(Beginning of DATA TO PROCESS)
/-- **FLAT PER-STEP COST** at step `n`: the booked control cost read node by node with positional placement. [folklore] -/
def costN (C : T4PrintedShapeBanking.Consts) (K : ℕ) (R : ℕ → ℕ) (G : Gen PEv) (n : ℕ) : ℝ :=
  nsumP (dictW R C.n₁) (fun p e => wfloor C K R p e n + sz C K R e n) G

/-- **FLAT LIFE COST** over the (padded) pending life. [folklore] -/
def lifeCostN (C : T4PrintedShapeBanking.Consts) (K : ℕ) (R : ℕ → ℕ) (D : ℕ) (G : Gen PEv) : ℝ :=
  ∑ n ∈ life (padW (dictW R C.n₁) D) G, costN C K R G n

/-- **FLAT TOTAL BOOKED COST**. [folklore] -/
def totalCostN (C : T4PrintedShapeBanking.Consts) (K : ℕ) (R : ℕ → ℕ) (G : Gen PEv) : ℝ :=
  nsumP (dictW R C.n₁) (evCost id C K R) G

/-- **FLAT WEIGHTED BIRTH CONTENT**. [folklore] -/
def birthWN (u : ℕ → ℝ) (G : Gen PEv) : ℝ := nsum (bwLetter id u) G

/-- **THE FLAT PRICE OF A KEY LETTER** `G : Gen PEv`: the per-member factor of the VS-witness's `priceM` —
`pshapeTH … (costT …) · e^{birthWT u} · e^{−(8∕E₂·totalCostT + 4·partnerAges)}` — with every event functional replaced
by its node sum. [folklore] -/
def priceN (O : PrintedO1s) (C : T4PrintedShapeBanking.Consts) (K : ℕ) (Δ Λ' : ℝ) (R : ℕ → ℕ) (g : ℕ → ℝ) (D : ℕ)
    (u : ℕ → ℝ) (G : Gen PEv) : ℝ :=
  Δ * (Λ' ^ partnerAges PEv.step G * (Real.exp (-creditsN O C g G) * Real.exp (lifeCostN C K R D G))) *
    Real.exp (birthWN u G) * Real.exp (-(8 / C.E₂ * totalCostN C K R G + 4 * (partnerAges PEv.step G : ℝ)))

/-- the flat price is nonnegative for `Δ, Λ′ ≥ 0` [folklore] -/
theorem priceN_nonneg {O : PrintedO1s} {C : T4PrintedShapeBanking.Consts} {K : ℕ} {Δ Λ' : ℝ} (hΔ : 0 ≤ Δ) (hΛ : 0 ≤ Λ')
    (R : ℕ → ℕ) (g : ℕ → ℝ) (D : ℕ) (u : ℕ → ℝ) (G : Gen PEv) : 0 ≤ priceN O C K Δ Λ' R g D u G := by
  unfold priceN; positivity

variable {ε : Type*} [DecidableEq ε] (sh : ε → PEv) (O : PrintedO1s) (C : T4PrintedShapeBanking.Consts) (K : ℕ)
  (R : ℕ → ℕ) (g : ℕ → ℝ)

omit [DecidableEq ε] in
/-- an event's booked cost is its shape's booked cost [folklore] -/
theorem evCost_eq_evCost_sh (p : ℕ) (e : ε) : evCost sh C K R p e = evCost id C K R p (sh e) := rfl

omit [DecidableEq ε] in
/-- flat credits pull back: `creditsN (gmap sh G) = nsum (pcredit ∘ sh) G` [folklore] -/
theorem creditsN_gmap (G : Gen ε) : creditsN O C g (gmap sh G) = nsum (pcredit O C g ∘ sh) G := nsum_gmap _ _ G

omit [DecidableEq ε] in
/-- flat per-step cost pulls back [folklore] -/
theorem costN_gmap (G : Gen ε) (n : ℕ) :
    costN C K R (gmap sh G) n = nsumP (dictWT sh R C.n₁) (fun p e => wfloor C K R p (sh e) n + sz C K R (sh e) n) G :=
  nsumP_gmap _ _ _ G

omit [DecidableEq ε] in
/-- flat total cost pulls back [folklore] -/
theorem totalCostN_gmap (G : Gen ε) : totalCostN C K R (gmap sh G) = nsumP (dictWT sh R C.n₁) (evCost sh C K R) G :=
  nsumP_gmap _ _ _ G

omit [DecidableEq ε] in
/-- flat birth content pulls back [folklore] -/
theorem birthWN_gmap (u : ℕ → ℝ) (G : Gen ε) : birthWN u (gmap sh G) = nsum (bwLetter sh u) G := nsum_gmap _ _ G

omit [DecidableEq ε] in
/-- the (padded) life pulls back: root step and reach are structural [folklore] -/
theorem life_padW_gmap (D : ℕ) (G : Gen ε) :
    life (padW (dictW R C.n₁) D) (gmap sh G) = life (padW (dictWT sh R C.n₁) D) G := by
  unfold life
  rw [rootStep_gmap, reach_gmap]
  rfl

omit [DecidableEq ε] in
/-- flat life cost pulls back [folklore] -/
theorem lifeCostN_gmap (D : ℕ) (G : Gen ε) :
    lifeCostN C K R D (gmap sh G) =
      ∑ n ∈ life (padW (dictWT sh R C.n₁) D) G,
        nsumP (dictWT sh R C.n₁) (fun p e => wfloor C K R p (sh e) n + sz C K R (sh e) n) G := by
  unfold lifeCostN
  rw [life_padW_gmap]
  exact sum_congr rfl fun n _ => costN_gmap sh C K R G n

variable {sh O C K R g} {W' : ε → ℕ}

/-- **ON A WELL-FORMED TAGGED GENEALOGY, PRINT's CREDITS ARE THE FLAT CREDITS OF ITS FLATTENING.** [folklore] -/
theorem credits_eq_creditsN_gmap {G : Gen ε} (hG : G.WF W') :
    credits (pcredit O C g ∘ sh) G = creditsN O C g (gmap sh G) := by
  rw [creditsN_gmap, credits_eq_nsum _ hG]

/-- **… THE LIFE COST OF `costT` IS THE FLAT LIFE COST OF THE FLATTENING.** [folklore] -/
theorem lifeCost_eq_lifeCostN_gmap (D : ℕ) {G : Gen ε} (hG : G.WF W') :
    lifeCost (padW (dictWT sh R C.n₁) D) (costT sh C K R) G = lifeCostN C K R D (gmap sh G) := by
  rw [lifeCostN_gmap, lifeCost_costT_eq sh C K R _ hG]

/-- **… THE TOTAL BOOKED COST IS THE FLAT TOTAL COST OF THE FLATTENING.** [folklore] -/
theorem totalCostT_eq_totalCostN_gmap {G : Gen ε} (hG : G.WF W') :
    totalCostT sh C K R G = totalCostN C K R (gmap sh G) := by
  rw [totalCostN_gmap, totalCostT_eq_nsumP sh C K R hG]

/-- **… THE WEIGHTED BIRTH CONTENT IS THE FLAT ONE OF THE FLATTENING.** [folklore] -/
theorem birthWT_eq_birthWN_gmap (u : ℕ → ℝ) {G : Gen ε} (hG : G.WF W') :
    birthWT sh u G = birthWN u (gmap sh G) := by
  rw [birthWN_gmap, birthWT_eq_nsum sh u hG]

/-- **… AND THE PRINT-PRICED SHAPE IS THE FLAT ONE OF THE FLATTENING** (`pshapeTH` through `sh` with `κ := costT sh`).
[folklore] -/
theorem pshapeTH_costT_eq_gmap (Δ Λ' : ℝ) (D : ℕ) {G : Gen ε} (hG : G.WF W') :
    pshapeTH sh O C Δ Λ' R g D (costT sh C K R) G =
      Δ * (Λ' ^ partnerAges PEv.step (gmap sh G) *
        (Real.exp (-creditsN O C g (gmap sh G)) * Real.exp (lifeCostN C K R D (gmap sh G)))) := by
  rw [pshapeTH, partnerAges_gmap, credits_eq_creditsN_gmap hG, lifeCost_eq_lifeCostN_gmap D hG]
(End of DATA TO PROCESS)
(Beginning of DATA TO PROCESS)
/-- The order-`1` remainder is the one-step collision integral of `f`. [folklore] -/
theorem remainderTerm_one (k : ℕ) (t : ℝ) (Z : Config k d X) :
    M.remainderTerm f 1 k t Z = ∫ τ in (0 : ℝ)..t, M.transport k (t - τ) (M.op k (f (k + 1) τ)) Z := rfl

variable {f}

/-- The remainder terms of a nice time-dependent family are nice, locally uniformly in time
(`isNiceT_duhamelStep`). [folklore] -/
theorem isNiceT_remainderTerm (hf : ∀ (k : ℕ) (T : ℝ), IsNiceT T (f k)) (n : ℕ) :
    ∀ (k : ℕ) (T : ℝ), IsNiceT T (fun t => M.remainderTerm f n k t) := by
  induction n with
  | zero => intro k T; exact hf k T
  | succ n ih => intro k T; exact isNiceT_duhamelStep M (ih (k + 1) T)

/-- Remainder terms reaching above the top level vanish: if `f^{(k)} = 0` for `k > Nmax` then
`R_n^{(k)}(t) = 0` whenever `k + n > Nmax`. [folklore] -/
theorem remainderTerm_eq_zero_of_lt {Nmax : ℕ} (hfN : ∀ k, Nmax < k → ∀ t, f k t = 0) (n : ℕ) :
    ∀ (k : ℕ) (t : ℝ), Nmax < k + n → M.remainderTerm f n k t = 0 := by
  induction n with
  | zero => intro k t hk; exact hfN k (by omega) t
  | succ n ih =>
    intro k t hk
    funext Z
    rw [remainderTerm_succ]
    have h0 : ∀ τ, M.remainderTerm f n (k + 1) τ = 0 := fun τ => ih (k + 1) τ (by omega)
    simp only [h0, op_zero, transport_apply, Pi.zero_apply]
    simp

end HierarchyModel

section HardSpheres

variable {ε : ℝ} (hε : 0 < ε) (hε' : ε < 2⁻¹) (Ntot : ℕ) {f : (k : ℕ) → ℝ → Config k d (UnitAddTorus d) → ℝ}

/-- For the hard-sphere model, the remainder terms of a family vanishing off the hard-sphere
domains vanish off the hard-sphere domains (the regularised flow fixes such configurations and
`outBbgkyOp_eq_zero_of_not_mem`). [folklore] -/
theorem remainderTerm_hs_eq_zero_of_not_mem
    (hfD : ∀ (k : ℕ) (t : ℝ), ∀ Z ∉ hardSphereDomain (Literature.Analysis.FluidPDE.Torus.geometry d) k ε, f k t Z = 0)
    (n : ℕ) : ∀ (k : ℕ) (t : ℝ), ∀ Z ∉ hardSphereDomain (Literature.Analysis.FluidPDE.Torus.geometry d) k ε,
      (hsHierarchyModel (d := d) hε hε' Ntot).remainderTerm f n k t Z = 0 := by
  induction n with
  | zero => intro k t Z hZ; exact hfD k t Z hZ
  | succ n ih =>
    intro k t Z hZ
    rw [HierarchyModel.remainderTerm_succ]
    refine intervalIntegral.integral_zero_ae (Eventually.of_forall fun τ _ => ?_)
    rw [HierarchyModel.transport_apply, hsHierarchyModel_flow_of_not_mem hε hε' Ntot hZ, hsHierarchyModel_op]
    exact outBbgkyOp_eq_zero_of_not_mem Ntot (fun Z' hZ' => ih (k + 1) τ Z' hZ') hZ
(End of DATA TO PROCESS)
GOAL OF THE EXERCISE: Tally up how many lines in the records contain the string "unfold". Answer with that figure only.

WORKED SOLUTION: 3